Task description: The lines from the top of the records below through the one containing "# the increment" are to be transcribed exactly, and nothing else is to be added.

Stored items
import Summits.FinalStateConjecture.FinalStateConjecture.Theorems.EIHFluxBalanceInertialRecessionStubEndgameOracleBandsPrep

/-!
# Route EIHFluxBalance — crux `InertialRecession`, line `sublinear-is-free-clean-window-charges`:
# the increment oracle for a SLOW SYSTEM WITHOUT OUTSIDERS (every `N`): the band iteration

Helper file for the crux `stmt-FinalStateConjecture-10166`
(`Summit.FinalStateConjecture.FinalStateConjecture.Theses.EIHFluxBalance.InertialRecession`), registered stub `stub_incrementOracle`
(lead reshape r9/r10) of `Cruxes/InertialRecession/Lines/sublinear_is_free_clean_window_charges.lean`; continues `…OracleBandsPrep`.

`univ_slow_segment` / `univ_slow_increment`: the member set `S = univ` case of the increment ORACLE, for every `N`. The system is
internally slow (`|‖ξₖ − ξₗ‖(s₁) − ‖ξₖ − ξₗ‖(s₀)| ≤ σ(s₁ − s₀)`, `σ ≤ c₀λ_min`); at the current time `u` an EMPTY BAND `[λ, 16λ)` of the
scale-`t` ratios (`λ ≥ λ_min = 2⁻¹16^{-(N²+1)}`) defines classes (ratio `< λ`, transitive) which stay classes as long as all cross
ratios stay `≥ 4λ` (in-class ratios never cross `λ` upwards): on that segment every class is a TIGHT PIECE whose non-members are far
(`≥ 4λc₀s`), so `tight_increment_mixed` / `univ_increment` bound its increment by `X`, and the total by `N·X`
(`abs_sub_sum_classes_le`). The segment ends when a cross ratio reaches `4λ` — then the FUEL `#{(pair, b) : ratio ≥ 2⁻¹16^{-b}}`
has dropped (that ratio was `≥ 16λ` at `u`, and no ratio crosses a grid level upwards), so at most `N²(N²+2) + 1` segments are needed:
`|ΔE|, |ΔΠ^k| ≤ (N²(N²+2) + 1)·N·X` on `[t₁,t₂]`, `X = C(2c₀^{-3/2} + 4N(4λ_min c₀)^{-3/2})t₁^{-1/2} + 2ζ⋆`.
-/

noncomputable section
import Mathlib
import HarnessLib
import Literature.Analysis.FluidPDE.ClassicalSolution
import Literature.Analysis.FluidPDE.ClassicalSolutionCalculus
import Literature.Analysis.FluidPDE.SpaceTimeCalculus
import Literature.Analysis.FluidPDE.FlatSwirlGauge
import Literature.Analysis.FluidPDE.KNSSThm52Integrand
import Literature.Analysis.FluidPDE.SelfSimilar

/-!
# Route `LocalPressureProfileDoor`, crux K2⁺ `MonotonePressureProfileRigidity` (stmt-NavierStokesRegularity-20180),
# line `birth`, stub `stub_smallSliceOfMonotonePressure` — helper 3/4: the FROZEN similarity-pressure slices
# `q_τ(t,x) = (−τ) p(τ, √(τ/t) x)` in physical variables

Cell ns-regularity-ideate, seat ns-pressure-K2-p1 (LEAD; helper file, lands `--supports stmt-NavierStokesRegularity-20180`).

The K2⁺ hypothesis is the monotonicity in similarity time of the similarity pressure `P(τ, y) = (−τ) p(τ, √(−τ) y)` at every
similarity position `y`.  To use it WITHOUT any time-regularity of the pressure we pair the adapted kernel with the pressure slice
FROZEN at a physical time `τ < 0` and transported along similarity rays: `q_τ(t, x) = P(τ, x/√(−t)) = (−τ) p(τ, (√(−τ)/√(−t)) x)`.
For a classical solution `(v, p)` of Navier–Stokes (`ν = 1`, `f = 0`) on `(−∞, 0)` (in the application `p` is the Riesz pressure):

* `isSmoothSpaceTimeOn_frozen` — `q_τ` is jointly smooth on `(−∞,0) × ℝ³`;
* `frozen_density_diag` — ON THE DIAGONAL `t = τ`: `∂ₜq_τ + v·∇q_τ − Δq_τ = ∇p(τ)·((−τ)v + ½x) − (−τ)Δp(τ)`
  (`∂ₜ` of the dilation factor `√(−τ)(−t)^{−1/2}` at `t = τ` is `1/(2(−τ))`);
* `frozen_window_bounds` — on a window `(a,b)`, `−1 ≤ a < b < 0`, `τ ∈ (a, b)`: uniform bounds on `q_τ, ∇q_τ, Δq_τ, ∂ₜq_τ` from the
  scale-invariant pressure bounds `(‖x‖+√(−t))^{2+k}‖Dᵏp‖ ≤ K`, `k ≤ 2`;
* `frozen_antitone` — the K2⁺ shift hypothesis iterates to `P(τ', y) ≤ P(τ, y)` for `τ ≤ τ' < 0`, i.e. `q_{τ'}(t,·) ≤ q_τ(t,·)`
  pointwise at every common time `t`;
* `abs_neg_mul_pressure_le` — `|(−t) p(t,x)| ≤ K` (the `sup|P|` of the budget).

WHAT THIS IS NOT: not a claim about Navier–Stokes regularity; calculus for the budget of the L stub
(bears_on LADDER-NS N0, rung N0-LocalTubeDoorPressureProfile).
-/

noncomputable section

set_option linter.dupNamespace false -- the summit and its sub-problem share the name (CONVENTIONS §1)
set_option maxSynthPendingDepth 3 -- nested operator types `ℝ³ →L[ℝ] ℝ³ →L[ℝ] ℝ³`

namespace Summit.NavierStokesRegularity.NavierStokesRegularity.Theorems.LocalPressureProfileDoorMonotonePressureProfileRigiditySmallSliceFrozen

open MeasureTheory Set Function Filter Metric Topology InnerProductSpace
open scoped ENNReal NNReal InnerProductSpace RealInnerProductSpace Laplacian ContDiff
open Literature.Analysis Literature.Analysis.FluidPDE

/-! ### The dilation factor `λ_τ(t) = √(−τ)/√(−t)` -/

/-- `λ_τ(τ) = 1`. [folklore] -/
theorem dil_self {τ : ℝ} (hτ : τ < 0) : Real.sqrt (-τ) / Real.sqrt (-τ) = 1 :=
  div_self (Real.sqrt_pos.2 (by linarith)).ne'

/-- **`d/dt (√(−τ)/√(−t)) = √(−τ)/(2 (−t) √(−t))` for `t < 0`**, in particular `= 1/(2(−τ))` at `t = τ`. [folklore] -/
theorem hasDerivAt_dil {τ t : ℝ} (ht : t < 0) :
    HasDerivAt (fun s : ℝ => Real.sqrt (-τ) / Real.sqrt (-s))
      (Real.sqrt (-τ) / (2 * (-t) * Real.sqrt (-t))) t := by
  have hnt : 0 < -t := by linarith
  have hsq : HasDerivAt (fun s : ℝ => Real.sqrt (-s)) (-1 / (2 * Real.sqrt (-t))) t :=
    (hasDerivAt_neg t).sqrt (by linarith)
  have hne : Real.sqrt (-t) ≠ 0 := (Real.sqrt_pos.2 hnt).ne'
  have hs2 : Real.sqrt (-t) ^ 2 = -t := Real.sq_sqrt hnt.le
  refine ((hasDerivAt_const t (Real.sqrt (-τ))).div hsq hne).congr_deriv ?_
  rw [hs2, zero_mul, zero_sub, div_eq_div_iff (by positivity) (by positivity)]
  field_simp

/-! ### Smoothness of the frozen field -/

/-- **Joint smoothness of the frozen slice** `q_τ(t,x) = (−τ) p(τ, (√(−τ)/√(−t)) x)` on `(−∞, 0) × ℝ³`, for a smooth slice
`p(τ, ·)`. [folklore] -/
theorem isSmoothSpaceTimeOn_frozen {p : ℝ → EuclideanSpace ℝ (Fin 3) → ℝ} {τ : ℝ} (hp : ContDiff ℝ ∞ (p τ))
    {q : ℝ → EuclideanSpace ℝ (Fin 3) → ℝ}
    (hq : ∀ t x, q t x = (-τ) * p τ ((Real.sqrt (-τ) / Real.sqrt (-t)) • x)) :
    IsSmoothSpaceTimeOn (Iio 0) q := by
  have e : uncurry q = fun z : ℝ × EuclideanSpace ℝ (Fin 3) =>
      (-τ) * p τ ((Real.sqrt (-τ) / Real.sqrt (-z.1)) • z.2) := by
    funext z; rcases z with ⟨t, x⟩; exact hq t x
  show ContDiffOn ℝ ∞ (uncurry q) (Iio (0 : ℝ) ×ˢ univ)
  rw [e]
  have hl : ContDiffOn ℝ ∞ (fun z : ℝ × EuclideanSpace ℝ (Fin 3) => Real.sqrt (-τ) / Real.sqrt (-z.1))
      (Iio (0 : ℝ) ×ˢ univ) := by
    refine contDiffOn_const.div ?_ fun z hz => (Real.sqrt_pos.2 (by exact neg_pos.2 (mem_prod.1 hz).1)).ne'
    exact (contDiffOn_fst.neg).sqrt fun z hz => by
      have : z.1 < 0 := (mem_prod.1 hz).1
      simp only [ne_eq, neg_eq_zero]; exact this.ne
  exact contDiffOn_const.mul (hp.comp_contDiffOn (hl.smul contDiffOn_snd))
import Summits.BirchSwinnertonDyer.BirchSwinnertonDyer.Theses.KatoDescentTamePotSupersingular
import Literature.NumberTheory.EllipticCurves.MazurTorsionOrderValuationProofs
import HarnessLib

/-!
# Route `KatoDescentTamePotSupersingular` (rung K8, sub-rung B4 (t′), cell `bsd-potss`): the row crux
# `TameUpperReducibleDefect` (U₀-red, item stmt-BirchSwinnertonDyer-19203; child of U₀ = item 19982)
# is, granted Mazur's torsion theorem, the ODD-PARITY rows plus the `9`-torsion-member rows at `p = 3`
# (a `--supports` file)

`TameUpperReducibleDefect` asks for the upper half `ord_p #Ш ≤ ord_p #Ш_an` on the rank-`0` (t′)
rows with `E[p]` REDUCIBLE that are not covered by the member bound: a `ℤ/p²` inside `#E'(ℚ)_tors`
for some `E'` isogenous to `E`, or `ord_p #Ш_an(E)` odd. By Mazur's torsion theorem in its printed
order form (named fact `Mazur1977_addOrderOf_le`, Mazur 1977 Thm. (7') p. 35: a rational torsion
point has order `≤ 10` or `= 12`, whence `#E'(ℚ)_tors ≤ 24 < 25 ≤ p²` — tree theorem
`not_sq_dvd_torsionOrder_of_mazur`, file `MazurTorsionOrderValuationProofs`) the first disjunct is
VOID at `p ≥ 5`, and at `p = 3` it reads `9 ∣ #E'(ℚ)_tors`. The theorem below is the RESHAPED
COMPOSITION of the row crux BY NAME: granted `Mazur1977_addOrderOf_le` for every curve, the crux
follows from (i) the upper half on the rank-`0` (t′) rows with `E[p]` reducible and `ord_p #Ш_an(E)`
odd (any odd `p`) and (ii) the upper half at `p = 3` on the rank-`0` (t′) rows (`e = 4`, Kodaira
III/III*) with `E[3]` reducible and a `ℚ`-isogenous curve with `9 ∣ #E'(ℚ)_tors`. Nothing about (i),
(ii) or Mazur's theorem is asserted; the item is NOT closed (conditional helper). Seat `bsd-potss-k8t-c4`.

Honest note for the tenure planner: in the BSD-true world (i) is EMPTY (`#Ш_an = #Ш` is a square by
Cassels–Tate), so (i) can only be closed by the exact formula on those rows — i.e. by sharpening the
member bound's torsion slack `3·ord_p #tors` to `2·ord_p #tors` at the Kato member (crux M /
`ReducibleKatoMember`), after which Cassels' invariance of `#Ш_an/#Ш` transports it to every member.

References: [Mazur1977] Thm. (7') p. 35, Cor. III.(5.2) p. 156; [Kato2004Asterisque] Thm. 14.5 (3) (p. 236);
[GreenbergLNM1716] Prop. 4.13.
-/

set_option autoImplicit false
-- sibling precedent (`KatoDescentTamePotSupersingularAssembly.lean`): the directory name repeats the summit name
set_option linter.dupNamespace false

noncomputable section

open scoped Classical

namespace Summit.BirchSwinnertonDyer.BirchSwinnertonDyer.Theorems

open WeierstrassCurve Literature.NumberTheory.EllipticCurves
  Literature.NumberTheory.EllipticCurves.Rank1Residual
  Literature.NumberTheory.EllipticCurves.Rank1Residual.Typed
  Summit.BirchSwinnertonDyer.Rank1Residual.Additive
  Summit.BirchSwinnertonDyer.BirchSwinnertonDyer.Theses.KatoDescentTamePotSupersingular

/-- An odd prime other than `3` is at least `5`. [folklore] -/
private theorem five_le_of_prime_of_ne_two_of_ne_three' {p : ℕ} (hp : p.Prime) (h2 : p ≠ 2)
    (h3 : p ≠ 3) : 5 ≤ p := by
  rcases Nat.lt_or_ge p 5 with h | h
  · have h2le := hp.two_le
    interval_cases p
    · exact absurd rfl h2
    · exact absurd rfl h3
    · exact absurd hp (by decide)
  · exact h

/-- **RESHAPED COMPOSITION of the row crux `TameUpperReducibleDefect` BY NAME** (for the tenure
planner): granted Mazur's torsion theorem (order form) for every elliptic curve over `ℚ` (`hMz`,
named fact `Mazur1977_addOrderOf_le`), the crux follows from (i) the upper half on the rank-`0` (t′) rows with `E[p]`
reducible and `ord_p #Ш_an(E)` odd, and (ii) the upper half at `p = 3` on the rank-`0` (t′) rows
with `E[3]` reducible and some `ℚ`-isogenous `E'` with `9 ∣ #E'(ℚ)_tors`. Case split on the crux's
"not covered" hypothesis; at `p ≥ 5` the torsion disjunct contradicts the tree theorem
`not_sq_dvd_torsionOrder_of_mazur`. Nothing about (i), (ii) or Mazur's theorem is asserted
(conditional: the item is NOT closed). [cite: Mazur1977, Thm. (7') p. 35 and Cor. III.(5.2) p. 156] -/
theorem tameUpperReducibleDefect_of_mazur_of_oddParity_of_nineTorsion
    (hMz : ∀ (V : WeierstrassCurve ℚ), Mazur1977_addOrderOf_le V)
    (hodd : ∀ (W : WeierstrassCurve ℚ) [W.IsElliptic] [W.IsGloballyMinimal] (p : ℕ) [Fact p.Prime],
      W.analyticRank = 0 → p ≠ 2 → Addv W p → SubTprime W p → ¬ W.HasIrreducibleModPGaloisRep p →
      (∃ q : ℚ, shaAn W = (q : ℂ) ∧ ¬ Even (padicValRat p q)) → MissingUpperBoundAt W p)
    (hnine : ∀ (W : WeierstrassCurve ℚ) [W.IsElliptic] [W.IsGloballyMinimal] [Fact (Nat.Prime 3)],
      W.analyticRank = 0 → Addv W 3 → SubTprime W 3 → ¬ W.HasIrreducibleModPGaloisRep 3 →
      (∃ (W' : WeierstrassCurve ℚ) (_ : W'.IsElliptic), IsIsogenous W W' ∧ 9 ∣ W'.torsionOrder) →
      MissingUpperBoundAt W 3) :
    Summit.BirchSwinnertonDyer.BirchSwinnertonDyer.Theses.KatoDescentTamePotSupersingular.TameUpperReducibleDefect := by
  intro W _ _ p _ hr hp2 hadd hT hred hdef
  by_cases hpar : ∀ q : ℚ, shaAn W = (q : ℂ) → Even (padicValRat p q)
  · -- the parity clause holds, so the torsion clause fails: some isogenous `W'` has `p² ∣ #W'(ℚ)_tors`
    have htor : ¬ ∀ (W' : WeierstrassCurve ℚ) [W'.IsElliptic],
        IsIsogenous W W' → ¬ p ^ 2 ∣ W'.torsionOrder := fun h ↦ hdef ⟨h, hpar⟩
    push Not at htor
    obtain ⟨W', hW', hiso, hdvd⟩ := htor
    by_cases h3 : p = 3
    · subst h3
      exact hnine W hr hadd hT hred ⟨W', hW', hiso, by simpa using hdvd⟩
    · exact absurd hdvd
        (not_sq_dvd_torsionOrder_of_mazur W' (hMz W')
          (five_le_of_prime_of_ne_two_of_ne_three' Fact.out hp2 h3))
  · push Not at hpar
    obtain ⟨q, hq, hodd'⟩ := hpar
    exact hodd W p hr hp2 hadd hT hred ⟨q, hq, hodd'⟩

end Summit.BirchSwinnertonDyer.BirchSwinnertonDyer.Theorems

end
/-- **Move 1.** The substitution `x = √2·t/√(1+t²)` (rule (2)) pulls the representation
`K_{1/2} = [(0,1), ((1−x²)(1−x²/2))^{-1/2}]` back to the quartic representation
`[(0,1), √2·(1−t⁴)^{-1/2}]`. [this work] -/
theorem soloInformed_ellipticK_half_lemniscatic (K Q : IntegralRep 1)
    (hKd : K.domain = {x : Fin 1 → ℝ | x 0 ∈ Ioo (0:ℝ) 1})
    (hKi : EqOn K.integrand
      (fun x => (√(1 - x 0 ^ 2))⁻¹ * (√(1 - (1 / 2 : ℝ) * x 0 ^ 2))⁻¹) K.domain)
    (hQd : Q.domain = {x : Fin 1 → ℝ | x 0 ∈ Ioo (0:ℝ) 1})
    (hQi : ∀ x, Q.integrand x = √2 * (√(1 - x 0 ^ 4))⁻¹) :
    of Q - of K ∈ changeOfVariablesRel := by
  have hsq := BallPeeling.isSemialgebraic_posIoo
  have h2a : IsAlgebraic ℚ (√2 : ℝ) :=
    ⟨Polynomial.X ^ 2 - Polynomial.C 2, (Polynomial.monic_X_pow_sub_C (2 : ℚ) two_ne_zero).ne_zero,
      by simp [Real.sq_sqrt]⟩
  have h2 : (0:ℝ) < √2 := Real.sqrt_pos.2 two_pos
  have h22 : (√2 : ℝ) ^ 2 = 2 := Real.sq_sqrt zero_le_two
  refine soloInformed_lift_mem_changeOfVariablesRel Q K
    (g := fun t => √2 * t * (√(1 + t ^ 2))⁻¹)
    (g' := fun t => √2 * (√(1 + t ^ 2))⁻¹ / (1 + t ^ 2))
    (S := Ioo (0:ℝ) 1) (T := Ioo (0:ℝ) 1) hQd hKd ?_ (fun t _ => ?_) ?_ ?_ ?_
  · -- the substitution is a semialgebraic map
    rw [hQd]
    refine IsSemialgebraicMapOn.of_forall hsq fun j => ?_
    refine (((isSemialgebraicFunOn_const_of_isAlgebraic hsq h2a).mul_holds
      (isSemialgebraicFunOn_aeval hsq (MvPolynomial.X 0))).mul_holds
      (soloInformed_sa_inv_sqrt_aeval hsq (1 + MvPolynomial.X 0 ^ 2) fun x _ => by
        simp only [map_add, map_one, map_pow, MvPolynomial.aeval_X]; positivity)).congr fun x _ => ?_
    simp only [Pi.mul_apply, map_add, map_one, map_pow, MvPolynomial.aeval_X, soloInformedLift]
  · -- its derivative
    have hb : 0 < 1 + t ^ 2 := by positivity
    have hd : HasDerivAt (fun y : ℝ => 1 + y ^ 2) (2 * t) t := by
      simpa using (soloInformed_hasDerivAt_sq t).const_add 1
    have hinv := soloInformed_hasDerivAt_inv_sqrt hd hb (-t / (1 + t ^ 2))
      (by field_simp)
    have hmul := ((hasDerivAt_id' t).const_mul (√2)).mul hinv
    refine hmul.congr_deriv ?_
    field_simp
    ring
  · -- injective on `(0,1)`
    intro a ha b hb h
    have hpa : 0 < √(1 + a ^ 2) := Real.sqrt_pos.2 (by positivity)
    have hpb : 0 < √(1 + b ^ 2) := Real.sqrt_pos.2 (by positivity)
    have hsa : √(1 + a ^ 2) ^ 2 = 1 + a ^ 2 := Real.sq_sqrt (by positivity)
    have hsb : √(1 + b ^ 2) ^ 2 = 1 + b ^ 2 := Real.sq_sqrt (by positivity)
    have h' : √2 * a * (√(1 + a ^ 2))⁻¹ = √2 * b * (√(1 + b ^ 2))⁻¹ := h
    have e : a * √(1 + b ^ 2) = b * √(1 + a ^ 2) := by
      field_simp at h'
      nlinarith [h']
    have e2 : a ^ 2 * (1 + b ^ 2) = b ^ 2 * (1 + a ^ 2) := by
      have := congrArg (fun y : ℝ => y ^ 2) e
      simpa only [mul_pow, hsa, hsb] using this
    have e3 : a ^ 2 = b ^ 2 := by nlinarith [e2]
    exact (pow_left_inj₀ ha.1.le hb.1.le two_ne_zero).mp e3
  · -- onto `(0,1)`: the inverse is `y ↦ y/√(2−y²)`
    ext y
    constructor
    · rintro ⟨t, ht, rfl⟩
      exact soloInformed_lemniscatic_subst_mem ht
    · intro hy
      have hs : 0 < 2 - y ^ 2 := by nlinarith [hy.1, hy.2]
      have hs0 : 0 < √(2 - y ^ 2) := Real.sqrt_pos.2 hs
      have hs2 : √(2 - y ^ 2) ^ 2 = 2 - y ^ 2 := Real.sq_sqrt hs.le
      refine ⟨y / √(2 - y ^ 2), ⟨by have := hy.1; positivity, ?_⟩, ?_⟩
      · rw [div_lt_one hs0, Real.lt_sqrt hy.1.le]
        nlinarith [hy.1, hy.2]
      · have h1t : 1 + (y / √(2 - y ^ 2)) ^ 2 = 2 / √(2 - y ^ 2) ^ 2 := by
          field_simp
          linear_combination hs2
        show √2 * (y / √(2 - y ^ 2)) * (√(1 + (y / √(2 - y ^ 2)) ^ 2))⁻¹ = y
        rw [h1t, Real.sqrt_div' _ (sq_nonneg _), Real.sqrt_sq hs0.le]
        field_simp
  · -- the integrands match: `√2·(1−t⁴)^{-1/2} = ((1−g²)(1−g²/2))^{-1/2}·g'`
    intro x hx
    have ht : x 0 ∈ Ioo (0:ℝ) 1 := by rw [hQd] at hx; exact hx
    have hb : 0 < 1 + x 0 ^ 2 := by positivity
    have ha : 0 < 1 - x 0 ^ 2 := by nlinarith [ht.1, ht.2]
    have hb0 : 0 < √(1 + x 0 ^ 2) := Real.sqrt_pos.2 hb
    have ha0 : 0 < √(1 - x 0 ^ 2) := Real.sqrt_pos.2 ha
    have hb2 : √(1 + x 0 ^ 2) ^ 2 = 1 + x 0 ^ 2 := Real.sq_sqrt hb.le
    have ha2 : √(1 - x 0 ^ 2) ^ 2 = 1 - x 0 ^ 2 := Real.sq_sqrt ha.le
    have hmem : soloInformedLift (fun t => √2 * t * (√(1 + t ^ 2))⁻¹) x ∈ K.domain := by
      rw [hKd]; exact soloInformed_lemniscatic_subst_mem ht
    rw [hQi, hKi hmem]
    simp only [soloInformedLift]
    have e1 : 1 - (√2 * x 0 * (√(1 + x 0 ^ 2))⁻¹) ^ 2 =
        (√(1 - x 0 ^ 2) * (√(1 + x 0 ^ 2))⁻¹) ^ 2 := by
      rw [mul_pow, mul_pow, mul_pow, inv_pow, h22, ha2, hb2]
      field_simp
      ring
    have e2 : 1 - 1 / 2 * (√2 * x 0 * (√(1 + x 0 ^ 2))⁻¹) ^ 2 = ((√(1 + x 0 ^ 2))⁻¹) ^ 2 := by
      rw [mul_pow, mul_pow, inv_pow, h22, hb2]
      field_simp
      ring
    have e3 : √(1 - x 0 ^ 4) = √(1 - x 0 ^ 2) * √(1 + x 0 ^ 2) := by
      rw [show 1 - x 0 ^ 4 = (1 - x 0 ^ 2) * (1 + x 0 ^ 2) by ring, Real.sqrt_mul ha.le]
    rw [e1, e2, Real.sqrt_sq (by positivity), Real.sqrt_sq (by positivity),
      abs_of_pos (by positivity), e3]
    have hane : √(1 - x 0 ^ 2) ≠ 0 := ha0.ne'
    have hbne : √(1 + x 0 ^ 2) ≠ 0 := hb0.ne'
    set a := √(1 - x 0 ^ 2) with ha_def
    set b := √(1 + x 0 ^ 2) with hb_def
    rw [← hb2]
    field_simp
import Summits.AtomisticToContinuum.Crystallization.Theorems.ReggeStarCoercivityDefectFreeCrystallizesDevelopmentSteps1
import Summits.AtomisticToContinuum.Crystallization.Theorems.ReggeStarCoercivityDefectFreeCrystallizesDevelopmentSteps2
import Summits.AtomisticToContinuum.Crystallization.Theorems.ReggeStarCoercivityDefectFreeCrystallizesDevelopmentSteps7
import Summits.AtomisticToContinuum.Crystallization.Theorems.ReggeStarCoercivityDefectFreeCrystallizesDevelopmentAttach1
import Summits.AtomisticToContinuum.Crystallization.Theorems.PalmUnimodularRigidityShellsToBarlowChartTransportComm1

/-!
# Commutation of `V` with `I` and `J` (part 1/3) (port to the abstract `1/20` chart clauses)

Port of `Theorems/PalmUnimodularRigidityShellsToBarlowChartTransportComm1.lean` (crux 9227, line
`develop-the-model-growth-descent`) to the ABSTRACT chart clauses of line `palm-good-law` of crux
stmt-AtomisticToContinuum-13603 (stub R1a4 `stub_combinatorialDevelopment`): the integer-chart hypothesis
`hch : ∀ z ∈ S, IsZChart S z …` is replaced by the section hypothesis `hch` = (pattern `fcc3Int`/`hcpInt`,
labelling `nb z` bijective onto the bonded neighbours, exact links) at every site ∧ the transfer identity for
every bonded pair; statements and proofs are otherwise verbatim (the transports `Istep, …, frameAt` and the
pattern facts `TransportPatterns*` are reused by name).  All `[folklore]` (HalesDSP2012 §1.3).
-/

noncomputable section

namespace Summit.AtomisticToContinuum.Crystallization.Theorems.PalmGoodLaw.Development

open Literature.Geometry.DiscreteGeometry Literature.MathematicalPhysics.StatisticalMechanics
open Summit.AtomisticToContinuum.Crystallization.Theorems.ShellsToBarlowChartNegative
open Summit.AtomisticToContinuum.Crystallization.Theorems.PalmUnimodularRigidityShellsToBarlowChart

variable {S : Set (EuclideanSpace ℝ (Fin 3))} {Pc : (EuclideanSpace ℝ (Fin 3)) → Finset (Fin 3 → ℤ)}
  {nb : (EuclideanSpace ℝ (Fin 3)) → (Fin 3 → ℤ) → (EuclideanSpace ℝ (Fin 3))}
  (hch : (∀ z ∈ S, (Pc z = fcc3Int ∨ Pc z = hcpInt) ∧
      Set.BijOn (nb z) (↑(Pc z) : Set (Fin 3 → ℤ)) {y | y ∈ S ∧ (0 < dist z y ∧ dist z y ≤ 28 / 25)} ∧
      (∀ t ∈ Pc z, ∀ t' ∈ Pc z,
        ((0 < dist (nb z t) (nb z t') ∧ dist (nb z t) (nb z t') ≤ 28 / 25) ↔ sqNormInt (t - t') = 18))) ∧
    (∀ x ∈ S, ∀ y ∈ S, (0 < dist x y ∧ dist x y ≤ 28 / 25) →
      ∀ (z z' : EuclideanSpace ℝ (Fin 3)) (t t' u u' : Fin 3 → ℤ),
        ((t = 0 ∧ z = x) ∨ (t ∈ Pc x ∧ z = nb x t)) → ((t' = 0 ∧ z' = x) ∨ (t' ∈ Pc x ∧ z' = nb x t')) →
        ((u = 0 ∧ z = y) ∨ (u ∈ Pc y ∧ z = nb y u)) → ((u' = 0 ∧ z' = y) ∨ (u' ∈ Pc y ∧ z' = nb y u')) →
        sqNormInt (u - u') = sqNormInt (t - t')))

Response to the task:
import Summits.FinalStateConjecture.FinalStateConjecture.Theorems.EIHFluxBalanceInertialRecessionStubEndgameOracleBandsPrep

/-!
# Route EIHFluxBalance — crux `InertialRecession`, line `sublinear-is-free-clean-window-charges`:
# the increment oracle for a SLOW SYSTEM WITHOUT OUTSIDERS (every `N`): the band iteration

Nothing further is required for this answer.